===== Data provided

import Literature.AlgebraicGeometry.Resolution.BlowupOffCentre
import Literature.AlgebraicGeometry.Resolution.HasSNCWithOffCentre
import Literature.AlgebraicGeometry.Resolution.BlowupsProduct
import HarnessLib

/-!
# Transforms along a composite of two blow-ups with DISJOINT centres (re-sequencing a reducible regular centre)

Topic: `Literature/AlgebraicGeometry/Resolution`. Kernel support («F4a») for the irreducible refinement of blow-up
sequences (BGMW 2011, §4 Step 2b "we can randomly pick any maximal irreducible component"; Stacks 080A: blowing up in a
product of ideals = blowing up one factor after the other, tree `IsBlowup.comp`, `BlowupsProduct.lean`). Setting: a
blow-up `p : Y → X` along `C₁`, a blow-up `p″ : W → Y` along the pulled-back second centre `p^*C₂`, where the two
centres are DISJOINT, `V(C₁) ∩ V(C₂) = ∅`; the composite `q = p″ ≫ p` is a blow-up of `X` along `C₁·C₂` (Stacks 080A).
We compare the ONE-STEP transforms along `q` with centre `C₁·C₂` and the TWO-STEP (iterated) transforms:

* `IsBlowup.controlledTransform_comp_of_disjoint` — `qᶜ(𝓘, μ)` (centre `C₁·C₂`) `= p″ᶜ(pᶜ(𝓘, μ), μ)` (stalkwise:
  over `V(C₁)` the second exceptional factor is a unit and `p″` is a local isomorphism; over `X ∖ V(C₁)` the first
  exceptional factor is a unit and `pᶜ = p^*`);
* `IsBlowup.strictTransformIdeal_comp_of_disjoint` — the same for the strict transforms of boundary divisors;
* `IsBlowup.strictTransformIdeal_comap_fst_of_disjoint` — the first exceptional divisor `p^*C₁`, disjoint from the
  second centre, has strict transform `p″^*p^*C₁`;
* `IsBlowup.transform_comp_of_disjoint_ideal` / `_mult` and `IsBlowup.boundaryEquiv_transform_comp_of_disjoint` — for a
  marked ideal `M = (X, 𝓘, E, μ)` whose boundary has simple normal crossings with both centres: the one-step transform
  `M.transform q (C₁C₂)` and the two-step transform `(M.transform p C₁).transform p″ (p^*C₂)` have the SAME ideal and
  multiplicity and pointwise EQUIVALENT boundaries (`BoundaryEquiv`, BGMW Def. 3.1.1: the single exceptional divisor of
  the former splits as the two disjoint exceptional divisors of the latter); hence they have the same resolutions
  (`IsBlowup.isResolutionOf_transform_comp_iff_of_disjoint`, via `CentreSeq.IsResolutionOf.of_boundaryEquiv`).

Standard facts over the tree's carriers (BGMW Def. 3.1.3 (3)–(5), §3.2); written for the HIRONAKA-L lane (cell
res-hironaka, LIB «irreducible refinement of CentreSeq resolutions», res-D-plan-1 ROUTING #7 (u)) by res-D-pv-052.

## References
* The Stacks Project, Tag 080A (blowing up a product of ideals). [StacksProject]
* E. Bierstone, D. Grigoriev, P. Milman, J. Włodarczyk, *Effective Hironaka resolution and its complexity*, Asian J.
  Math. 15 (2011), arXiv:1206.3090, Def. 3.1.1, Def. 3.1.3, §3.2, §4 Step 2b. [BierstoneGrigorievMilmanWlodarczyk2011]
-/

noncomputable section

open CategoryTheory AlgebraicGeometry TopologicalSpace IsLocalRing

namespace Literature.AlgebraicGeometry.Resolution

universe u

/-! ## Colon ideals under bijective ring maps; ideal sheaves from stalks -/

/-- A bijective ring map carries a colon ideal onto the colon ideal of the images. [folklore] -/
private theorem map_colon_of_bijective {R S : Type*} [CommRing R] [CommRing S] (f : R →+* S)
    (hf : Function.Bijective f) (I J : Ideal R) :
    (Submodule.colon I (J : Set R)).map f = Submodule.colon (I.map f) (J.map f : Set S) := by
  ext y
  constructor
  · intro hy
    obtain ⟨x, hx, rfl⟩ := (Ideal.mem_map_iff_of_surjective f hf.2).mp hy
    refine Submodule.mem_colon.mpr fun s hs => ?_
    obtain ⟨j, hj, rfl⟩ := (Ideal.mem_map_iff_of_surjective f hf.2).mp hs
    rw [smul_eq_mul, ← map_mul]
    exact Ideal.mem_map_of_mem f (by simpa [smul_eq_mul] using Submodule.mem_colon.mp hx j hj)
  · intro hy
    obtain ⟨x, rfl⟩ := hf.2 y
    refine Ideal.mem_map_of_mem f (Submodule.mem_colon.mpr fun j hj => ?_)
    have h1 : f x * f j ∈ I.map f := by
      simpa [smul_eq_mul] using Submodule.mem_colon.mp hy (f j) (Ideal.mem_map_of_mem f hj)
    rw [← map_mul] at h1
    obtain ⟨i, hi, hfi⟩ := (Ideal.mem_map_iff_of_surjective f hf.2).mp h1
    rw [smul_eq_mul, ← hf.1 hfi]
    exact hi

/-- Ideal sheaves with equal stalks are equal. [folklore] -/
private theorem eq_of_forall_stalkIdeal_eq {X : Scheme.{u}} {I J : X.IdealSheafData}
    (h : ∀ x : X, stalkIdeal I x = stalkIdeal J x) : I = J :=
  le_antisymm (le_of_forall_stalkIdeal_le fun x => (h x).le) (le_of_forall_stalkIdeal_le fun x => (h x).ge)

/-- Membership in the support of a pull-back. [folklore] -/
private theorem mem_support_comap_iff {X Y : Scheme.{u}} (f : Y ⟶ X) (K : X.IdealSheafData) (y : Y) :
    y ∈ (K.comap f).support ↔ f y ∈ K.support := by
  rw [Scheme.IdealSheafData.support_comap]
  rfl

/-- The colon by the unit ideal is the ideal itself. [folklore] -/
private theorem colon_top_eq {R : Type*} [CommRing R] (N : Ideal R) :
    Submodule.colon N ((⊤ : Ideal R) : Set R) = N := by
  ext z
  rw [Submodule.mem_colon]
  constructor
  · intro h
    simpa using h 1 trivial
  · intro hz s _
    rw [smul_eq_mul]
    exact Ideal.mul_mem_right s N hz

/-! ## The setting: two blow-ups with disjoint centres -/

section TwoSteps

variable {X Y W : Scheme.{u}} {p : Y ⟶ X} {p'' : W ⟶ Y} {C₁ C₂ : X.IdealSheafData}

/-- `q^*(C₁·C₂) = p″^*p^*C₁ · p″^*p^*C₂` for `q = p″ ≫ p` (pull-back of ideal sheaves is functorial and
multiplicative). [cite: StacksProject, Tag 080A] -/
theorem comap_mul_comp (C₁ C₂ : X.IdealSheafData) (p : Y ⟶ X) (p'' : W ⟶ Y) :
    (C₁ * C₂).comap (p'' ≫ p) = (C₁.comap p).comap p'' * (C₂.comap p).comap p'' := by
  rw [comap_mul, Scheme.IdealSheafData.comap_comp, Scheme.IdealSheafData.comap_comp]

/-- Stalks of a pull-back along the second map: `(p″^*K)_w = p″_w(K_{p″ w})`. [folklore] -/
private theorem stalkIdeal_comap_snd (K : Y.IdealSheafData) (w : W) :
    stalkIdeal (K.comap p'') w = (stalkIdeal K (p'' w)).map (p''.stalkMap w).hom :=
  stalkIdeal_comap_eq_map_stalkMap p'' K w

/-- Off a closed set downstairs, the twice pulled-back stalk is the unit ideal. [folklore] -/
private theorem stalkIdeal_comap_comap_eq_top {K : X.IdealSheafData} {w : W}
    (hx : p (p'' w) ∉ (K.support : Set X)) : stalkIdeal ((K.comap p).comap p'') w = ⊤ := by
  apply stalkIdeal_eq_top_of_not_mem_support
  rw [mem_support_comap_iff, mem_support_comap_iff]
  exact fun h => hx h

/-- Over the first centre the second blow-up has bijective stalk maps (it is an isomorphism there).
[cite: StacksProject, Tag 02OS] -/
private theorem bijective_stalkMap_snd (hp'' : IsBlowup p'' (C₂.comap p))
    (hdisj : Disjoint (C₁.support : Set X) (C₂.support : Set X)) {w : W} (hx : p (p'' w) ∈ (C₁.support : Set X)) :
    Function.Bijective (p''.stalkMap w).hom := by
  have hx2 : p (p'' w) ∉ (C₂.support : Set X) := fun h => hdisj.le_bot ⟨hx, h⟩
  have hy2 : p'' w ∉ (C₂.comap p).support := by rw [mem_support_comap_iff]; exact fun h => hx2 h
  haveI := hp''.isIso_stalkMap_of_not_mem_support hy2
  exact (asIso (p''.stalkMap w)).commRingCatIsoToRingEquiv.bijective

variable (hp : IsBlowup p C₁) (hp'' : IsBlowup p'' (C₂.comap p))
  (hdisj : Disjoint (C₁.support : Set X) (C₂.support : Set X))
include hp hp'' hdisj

==========

What you should do → The entries above hold a line with "Submodule.colon N ((⊤" and a later line with "exact Ideal.mul_mem_right s N hz". Write out exactly those lines and all lines between, nothing more.

Task output →
    Submodule.colon N ((⊤ : Ideal R) : Set R) = N := by
  ext z
  rw [Submodule.mem_colon]
  constructor
  · intro h
    simpa using h 1 trivial
  · intro hz s _
    rw [smul_eq_mul]
    exact Ideal.mul_mem_right s N hz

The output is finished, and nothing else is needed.